THE RECOGNITION that the normal distribution describes the distribution of measurement error came decades after De Moivre’s work, by that fellow whose name is sometimes attached to the bell curve, the German mathematician Carl Friedrich Gauss. It was while working on the problem of planetary motion that Gauss came to that realization, at least regarding astronomical measurements. Gauss’s “proof,” however, was, by his own later admission, invalid.^{31}Moreover, its far-reaching consequences also eluded him. And so he slipped the law inconspicuously into a section at the end of a book called *The Theory of the Motion of Heavenly Bodies Moving about the Sun in Conic Sections.*There it may well have died, just another in the growing pile of abandoned proposals for the error law.
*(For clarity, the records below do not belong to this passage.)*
/-
Copyright (c) 2026 the pub-hodgecm-mathlib formalisation cell (harness21).  Prover seat hodgecm-mathlib-F0P3a-p03 (g21), 2026-09-02 (LH7 leaf ED. 3 road,
print organ O8a `PKsaU2Shape`, steps (3)+(4): the Kneser step for `U(antidiag(1,1))` with every socket plugged, in the `S₁` letter of the
consumer, and its CM dresses).
-/
import Literature.NumberTheory.Automorphic.UnitaryGroupAdelicNormOneSockets
import Literature.NumberTheory.Automorphic.UnitaryGroupFiniteAdelicDenseOrbitCM
import HarnessLib

/-!
# The Kneser step for `U(antidiag(1,1))`, plugged: one local `SU` fixing `P` ⇒ `SU(𝔸)` fixes `P` ⇒ `P` is a character twist

Topic `NumberTheory/Automorphic`; THEOREMS ONLY (no definition, no instance, no named fact, no notation, no `sorry`).

Sequel of ★ `UnitaryGroupAdelicNormOneSockets` (§6 there takes the local fixing hypothesis through a finite component `σ ↪ P.finRep`);
here the SAME two heads in the `S₁` letter of ★ `AutomorphicKneserCharacter` ∕ ★ `F0P3cPKtupleSaU2LocalFix`
(`hfix : ∀ s ∈ inclPlaceAdelic v₁ '' {u | ∀ w, det u_w = 1}, ∀ f, P.space.toContRep s f = f`), with the auxiliary place `w₁ ∣ v₁` chosen
inside, and their CM dresses with weak approximation at `∞` DISCHARGED (★ `denseRange_archPart_toAdelic_antidiagOne`):

* `toContRep_apply_eq_self_of_det_eq_one_of_forall_mem_image` — `det s = 1 ⇒ R(s)` fixes `P` (generic `F E c`, `hJ2 : J = !![0,1;1,0]`);
* `exists_eq_ofChar_of_forall_mem_image_inclPlaceAdelic_apply_eq_self` — `∃ ψ, P = ofChar ψ μ` (generic, under `hWA`);
* `cm_toContRep_apply_eq_self_of_det_eq_one_of_forall_mem_image`, **`cm_exists_eq_ofChar_of_forall_mem_image_inclPlaceAdelic_apply_eq_self`**
  (`F = L⁺`, `E = L`, `c` = complex conjugation, `J = Φ₂` in the H413 literal spelling; binder-free but for `P` and `hfix`).

CONSUMER (cell `hodgecm-mathlib`, crux H413 = stmt-HodgeConjecture-24833, O8a `PKsaU2Shape` assembly (6), `Theorems/F0P3cPKtupleSaU2.lean`):
`obtain ⟨ψ, hψ⟩ := cm_exists_eq_ofChar_of_forall_mem_image_inclPlaceAdelic_apply_eq_self L P
(F0P3cPKtupleSaU2LocalFix.forall_mem_image_inclPlaceAdelic_apply_eq_self_of_eq_mk_ofChar π₂ P σ hirr hsm ι hι v₁ hconst χ' hχ' hv)`, then ★
`UnitaryGroupDetCharacterSection.cm_exists_eq_cmDetChar_antidiagOne_two` and ★ `F0P3cPKtupleSaU2LocalClasses`.  HONEST LABEL: plumbing over ★
bricks; HC_CM is proved only modulo the printed citations of that programme until its rung 0 closes.

References: [PlatonovRapinchuk1994] §7.1 Thm. 7.7 (weak approximation), §7.3 Prop. 7.8, §7.4 Thm. 7.12 and proof of Prop. 7.13 (strong
approximation, Kneser's argument); [Kneser1966]; [BorelJacquet1979] §4.6.
-/

set_option autoImplicit false

noncomputable section

open NumberField IsDedekindDomain Topology Set

namespace Literature.NumberTheory.Automorphic

namespace UnitaryGroup

variable (F E : Type) [Field F] [NumberField F] [Field E] [NumberField E] [Algebra F E]
  (c : E ≃ₐ[F] E)

/-! ## The `S₁`-form plugs (the `hfix` letter of ★ `AutomorphicKneserCharacter` ∕ ★ `F0P3cPKtupleSaU2LocalFix`), `w₁`-free, and their CM dresses -/

/-- **`SU(J)(𝔸_F)` fixes `P`, `S₁`-form** (`J ≃ antidiag(1,1)`, `E/F` quadratic Galois, `c ≠ 1`): if every element of
`S₁ := ι_{v₁}(SU(J)(F_{v₁}))` fixes every vector of `P`, so does every `s ∈ U(J)(𝔸_F)` with `det s = 1` (§6 with the place `w₁ ∣ v₁` chosen
inside). [cite: PlatonovRapinchuk1994, §7.4 Thm. 7.12 and Prop. 7.13 (proof)] [cite: BorelJacquet1979, §4.6] -/
theorem toContRep_apply_eq_self_of_det_eq_one_of_forall_mem_image [Algebra.IsQuadraticExtension F E] [IsGalois F E] (hc : c ≠ 1)
    {J : Matrix (Fin 2) (Fin 2) E} (hJ2 : J = !![0, 1; 1, 0])
    {μ : MeasureTheory.Measure (adelicGroupData F E c 2 J).automorphicQuotient} [(adelicGroupData F E c 2 J).IsAutomorphicMeasure μ]
    (P : DiscreteAutomorphicRep (adelicGroupData F E c 2 J) μ) {v₁ : HeightOneSpectrum (𝓞 F)}
    (hfix : ∀ s ∈ inclPlaceAdelic F E c 2 J v₁ '' {u : ↥(localPi E c 2 J v₁) | ∀ w : PlacesOver E v₁,
      (((u : LocalGLPi E 2 v₁) w : GL (Fin 2) (w.1.adicCompletion E)) : Matrix (Fin 2) (Fin 2) (w.1.adicCompletion E)).det = 1},
      ∀ f : ↥P.space.toSubmodule, P.space.toContRep s f = f)
    (s : ↥(adelic F E c 2 J)) (hs : ((s : GL (Fin 2) (AdeleRing (𝓞 E) E)) : Matrix (Fin 2) (Fin 2) (AdeleRing (𝓞 E) E)).det = 1)
    (f : ↥P.space.toSubmodule) : P.space.toContRep s f = f := by
  haveI : LocallyCompactSpace (adelicGroupData F E c 2 J).Adelic := inferInstanceAs (LocallyCompactSpace (adelic F E c 2 J))
  haveI : SecondCountableTopology (adelicGroupData F E c 2 J).Adelic := inferInstanceAs (SecondCountableTopology (adelic F E c 2 J))
  obtain ⟨w₁⟩ : Nonempty (PlacesOver E v₁) := inferInstance
  obtain ⟨N₀, hN₀n, hN₀c, hN₀⟩ := exists_subgroup_normal_isClosed_coe_eq_setOf_det_eq_one F E c 2 J
  haveI := hN₀n
  have hn : s ∈ (N₀ : Set (adelicGroupData F E c 2 J).Adelic) := by rw [hN₀]; exact hs
  exact P.toContRep_apply_eq_self_of_subset_closure μ N₀ hN₀c _ (toAdelic_image_subset_quotientSubgroup F E c 2 J _)
    (coe_subset_closure_of_coe_eq F E c hc hJ2 w₁ hN₀) hfix hn f

/-- **`P` is a character twist, `S₁`-form** (`J ≃ antidiag(1,1)`, `E/F` quadratic Galois, `c ≠ 1`, weak approximation `hWA` at `∞`): if every
element of `S₁ := ι_{v₁}(SU(J)(F_{v₁}))` fixes every vector of `P`, then `P = ofChar ψ μ` for an automorphic character `ψ` — ★
`UnitaryGroup.exists_eq_ofChar_of_subset_closure_of_commutator_mem` with `N₀`, `D`, density and `hcomm` plugged (§1, §3, §5).
[cite: PlatonovRapinchuk1994, §7.3 Prop. 7.8, §7.4 Thm. 7.12] [cite: BorelJacquet1979, §4.6] -/
theorem exists_eq_ofChar_of_forall_mem_image_inclPlaceAdelic_apply_eq_self [Algebra.IsQuadraticExtension F E] [IsGalois F E]
    (hc : c ≠ 1) {J : Matrix (Fin 2) (Fin 2) E} (hJ2 : J = !![0, 1; 1, 0])
    {μ : MeasureTheory.Measure (adelicGroupData F E c 2 J).automorphicQuotient} [(adelicGroupData F E c 2 J).IsAutomorphicMeasure μ]
    (hWA : DenseRange fun γ : (adelicGroupData F E c 2 J).Rational =>
      archPart F E c 2 J ((adelicGroupData F E c 2 J).toAdelic γ))
    (P : DiscreteAutomorphicRep (adelicGroupData F E c 2 J) μ) {v₁ : HeightOneSpectrum (𝓞 F)}
    (hfix : ∀ s ∈ inclPlaceAdelic F E c 2 J v₁ '' {u : ↥(localPi E c 2 J v₁) | ∀ w : PlacesOver E v₁,
      (((u : LocalGLPi E 2 v₁) w : GL (Fin 2) (w.1.adicCompletion E)) : Matrix (Fin 2) (Fin 2) (w.1.adicCompletion E)).det = 1},
      ∀ f : ↥P.space.toSubmodule, P.space.toContRep s f = f) :
    ∃ ψ : (adelicGroupData F E c 2 J).AutomorphicCharacter, P = DiscreteAutomorphicRep.ofChar ψ μ := by
  haveI : LocallyCompactSpace (adelicGroupData F E c 2 J).Adelic := inferInstanceAs (LocallyCompactSpace (adelic F E c 2 J))
  haveI : SecondCountableTopology (adelicGroupData F E c 2 J).Adelic := inferInstanceAs (SecondCountableTopology (adelic F E c 2 J))
  obtain ⟨w₁⟩ : Nonempty (PlacesOver E v₁) := inferInstance
  obtain ⟨N₀, hN₀n, hN₀c, hN₀⟩ := exists_subgroup_normal_isClosed_coe_eq_setOf_det_eq_one F E c 2 J
  haveI := hN₀n
  have hcomm : ∀ (b : finAdelic F E c 2 J) (g : (adelicGroupData F E c 2 J).Adelic),
      g⁻¹ * (finAdelicToAdelic F E c 2 J b)⁻¹ * g * finAdelicToAdelic F E c 2 J b ∈ N₀ := fun b g => by
    have h : g⁻¹ * (finAdelicToAdelic F E c 2 J b)⁻¹ * g * finAdelicToAdelic F E c 2 J b ∈
        (N₀ : Set (adelicGroupData F E c 2 J).Adelic) := by
      rw [hN₀]
      exact det_coe_inv_mul_inv_mul_mul F E c 2 J g (finAdelicToAdelic F E c 2 J b)
    exact h
  exact exists_eq_ofChar_of_subset_closure_of_commutator_mem F E c 2 J μ hWA P N₀ hN₀c _
    (toAdelic_image_subset_quotientSubgroup F E c 2 J _) (coe_subset_closure_of_coe_eq F E c hc hJ2 w₁ hN₀) hfix hcomm

/-- **CM dress, `S₁`-form: `SU(Φ₂)(𝔸_{L⁺})` fixes `P`** (`F = L⁺`, `E = L`, `c` = complex conjugation, `J = Φ₂` in the H413 literal spelling;
`c ≠ 1`, `IsQuadraticExtension`, `IsGalois` discharged). [cite: PlatonovRapinchuk1994, §7.4 Thm. 7.12 and Prop. 7.13 (proof)] [cite: BorelJacquet1979, §4.6] -/
theorem cm_toContRep_apply_eq_self_of_det_eq_one_of_forall_mem_image (L : Type) [Field L] [NumberField L] [IsCMField L]
    {μ : MeasureTheory.Measure (adelicGroupData ↥(maximalRealSubfield L) L (IsCMField.complexConj L) 2
      (Matrix.of fun i j : Fin 2 => if i.val + j.val + 1 = 2 then (1 : L) else 0)).automorphicQuotient} [(adelicGroupData ↥(maximalRealSubfield L) L (IsCMField.complexConj L) 2
      (Matrix.of fun i j : Fin 2 => if i.val + j.val + 1 = 2 then (1 : L) else 0)).IsAutomorphicMeasure μ]
    (P : DiscreteAutomorphicRep (adelicGroupData ↥(maximalRealSubfield L) L (IsCMField.complexConj L) 2
      (Matrix.of fun i j : Fin 2 => if i.val + j.val + 1 = 2 then (1 : L) else 0)) μ) {v₁ : HeightOneSpectrum (𝓞 ↥(maximalRealSubfield L))}
    (hfix : ∀ s ∈ inclPlaceAdelic ↥(maximalRealSubfield L) L (IsCMField.complexConj L) 2 (Matrix.of fun i j : Fin 2 => if i.val + j.val + 1 = 2 then (1 : L) else 0) v₁ ''
      {u : ↥(localPi L (IsCMField.complexConj L) 2 (Matrix.of fun i j : Fin 2 => if i.val + j.val + 1 = 2 then (1 : L) else 0) v₁) | ∀ w : PlacesOver L v₁,
        (((u : LocalGLPi L 2 v₁) w : GL (Fin 2) (w.1.adicCompletion L)) : Matrix (Fin 2) (Fin 2) (w.1.adicCompletion L)).det = 1},
      ∀ f : ↥P.space.toSubmodule, P.space.toContRep s f = f)
    (s : ↥(adelic ↥(maximalRealSubfield L) L (IsCMField.complexConj L) 2 (Matrix.of fun i j : Fin 2 => if i.val + j.val + 1 = 2 then (1 : L) else 0)))
    (hs : ((s : GL (Fin 2) (AdeleRing (𝓞 L) L)) : Matrix (Fin 2) (Fin 2) (AdeleRing (𝓞 L) L)).det = 1)
    (f : ↥P.space.toSubmodule) : P.space.toContRep s f = f := by
  haveI : Algebra.IsQuadraticExtension ↥(maximalRealSubfield L) L := IsCMField.isQuadraticExtension L
  exact toContRep_apply_eq_self_of_det_eq_one_of_forall_mem_image ↥(maximalRealSubfield L) L (IsCMField.complexConj L) (IsCMField.complexConj_ne_one L)
    (by ext i j; fin_cases i <;> fin_cases j <;> rfl) P hfix s hs f

/-- **CM dress, `S₁`-form: `P` is a character twist** (`F = L⁺`, `E = L`, `c` = complex conjugation, `J = Φ₂` in the H413 literal spelling; weak
approximation at `∞` discharged by ★ `denseRange_archPart_toAdelic_antidiagOne`): if `ι_{v₁}(SU(Φ₂)(L⁺_{v₁}))` fixes every vector of the
discrete automorphic `P` of `U(Φ₂)`, then `P = ofChar ψ μ` for an automorphic character `ψ` of `U(Φ₂)(𝔸_{L⁺})` — the O8a step (3)+(4)+(5a) head for
the `PKsaU2Shape` assembly (feed `hfix` := ★ `F0P3cPKtupleSaU2LocalFix.forall_mem_image_inclPlaceAdelic_apply_eq_self_of_eq_mk_ofChar`, then ★
`UnitaryGroupDetCharacterSection` and ★ `F0P3cPKtupleSaU2LocalClasses`). [cite: PlatonovRapinchuk1994, §7.1 Thm. 7.7, §7.4 Thm. 7.12] [cite: BorelJacquet1979, §4.6] -/
theorem cm_exists_eq_ofChar_of_forall_mem_image_inclPlaceAdelic_apply_eq_self (L : Type) [Field L] [NumberField L] [IsCMField L]
    {μ : MeasureTheory.Measure (adelicGroupData ↥(maximalRealSubfield L) L (IsCMField.complexConj L) 2
      (Matrix.of fun i j : Fin 2 => if i.val + j.val + 1 = 2 then (1 : L) else 0)).automorphicQuotient} [(adelicGroupData ↥(maximalRealSubfield L) L (IsCMField.complexConj L) 2
      (Matrix.of fun i j : Fin 2 => if i.val + j.val + 1 = 2 then (1 : L) else 0)).IsAutomorphicMeasure μ]
    (P : DiscreteAutomorphicRep (adelicGroupData ↥(maximalRealSubfield L) L (IsCMField.complexConj L) 2
      (Matrix.of fun i j : Fin 2 => if i.val + j.val + 1 = 2 then (1 : L) else 0)) μ) {v₁ : HeightOneSpectrum (𝓞 ↥(maximalRealSubfield L))}
    (hfix : ∀ s ∈ inclPlaceAdelic ↥(maximalRealSubfield L) L (IsCMField.complexConj L) 2 (Matrix.of fun i j : Fin 2 => if i.val + j.val + 1 = 2 then (1 : L) else 0) v₁ ''
      {u : ↥(localPi L (IsCMField.complexConj L) 2 (Matrix.of fun i j : Fin 2 => if i.val + j.val + 1 = 2 then (1 : L) else 0) v₁) | ∀ w : PlacesOver L v₁,
        (((u : LocalGLPi L 2 v₁) w : GL (Fin 2) (w.1.adicCompletion L)) : Matrix (Fin 2) (Fin 2) (w.1.adicCompletion L)).det = 1},
      ∀ f : ↥P.space.toSubmodule, P.space.toContRep s f = f) :
    ∃ ψ : (adelicGroupData ↥(maximalRealSubfield L) L (IsCMField.complexConj L) 2
      (Matrix.of fun i j : Fin 2 => if i.val + j.val + 1 = 2 then (1 : L) else 0)).AutomorphicCharacter, P = DiscreteAutomorphicRep.ofChar ψ μ := by
  haveI : Algebra.IsQuadraticExtension ↥(maximalRealSubfield L) L := IsCMField.isQuadraticExtension L
  exact exists_eq_ofChar_of_forall_mem_image_inclPlaceAdelic_apply_eq_self ↥(maximalRealSubfield L) L (IsCMField.complexConj L) (IsCMField.complexConj_ne_one L)
    (by ext i j; fin_cases i <;> fin_cases j <;> rfl) (denseRange_archPart_toAdelic_antidiagOne L 2) P hfix

end UnitaryGroup

end Literature.NumberTheory.Automorphic

end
It was Laplace who plucked the normal distribution from obscurity. He encountered Gauss’s work in 1810, soon after he had read a memoir to the Académie des Sciences proving a theorem called the central limit theorem, which says that the probability that the sum of a large number of independent random factors will take on any given value is distributed according to the normal distribution. For example, suppose you bake 100 loaves of bread, each time following a recipe that is meant to produce a loaf weighing 1,000 grams. By chance you will sometimes add a bit more or a bit less flour or milk, or a bit more or less moisture may escape in the oven. If in the end each of a myriad of possible causes adds or subtracts a few grams, the central limit theorem says that the weight of your loaves will vary according to the normal distribution. Upon reading Gauss’s work, Laplace immediately realized that he could use it to improve his own and that his work could provide a better argument than Gauss’s to support the notion that the normal distribution is indeed the error law. Laplace rushed to press a short sequel to his memoir on the theorem. Today the central limit theorem and the law of large numbers are the two most famous results of the theory of randomness.

To illustrate how the central limit theorem explains why the normal distribution is the correct error law, let’s reconsider Daniel Bernoulli’s example of the archer. I played the role of the archer one night after a pleasant interlude of wine and adult company, when my younger son, Nicolai, handed me a bow and arrow and dared me to shoot an apple off his head. The arrow had a soft foam tip, but still it seemed reasonable to conduct an analysis of my possible errors and their likelihood. For obvious reasons I was mainly concerned with vertical errors. A simple model of the errors is this: Each random factor—say, a sighting error, the effect of air currents, and so on—would throw my shot vertically off target, either high or low, with equal probability. My total error in aim would then be the sum of my errors. If I was lucky, about half the component errors would deflect the arrow upward and half downward, and my shot would end up right on target. If I was unlucky (or, more to the point, if my son was unlucky), the errors would all fall one way and my aim would be far off, either high or low. The relevant question was, how likely was it that the errors would cancel each other, or that they would add up to their maximum, or that they would take any other value in between? But that was just a Bernoulli process—like tossing coins and asking how likely it is that the tosses will result in a certain number of heads. The answer is described by Pascal’s triangle or, if many trials are involved, by the normal distribution. And that, in this case, is precisely what the central limit theorem tells us. (As it turned out, I missed both apple and son, but did knock over a glass of very nice cabernet.)

By the 1830s most scientists had come to believe that every measurement is a composite, subject to a great number of sources of deviation and hence to the error law. The error law and the central limit theorem thus allowed for a new and deeper understanding of data and their relation to physical reality. In the ensuing century, scholars interested in human society also grasped these ideas and found to their surprise that the variation in human characteristics and behavior often displays the same pattern as the error in measurement. And so they sought to extend the application of the error law from physical science to a new science of human affairs.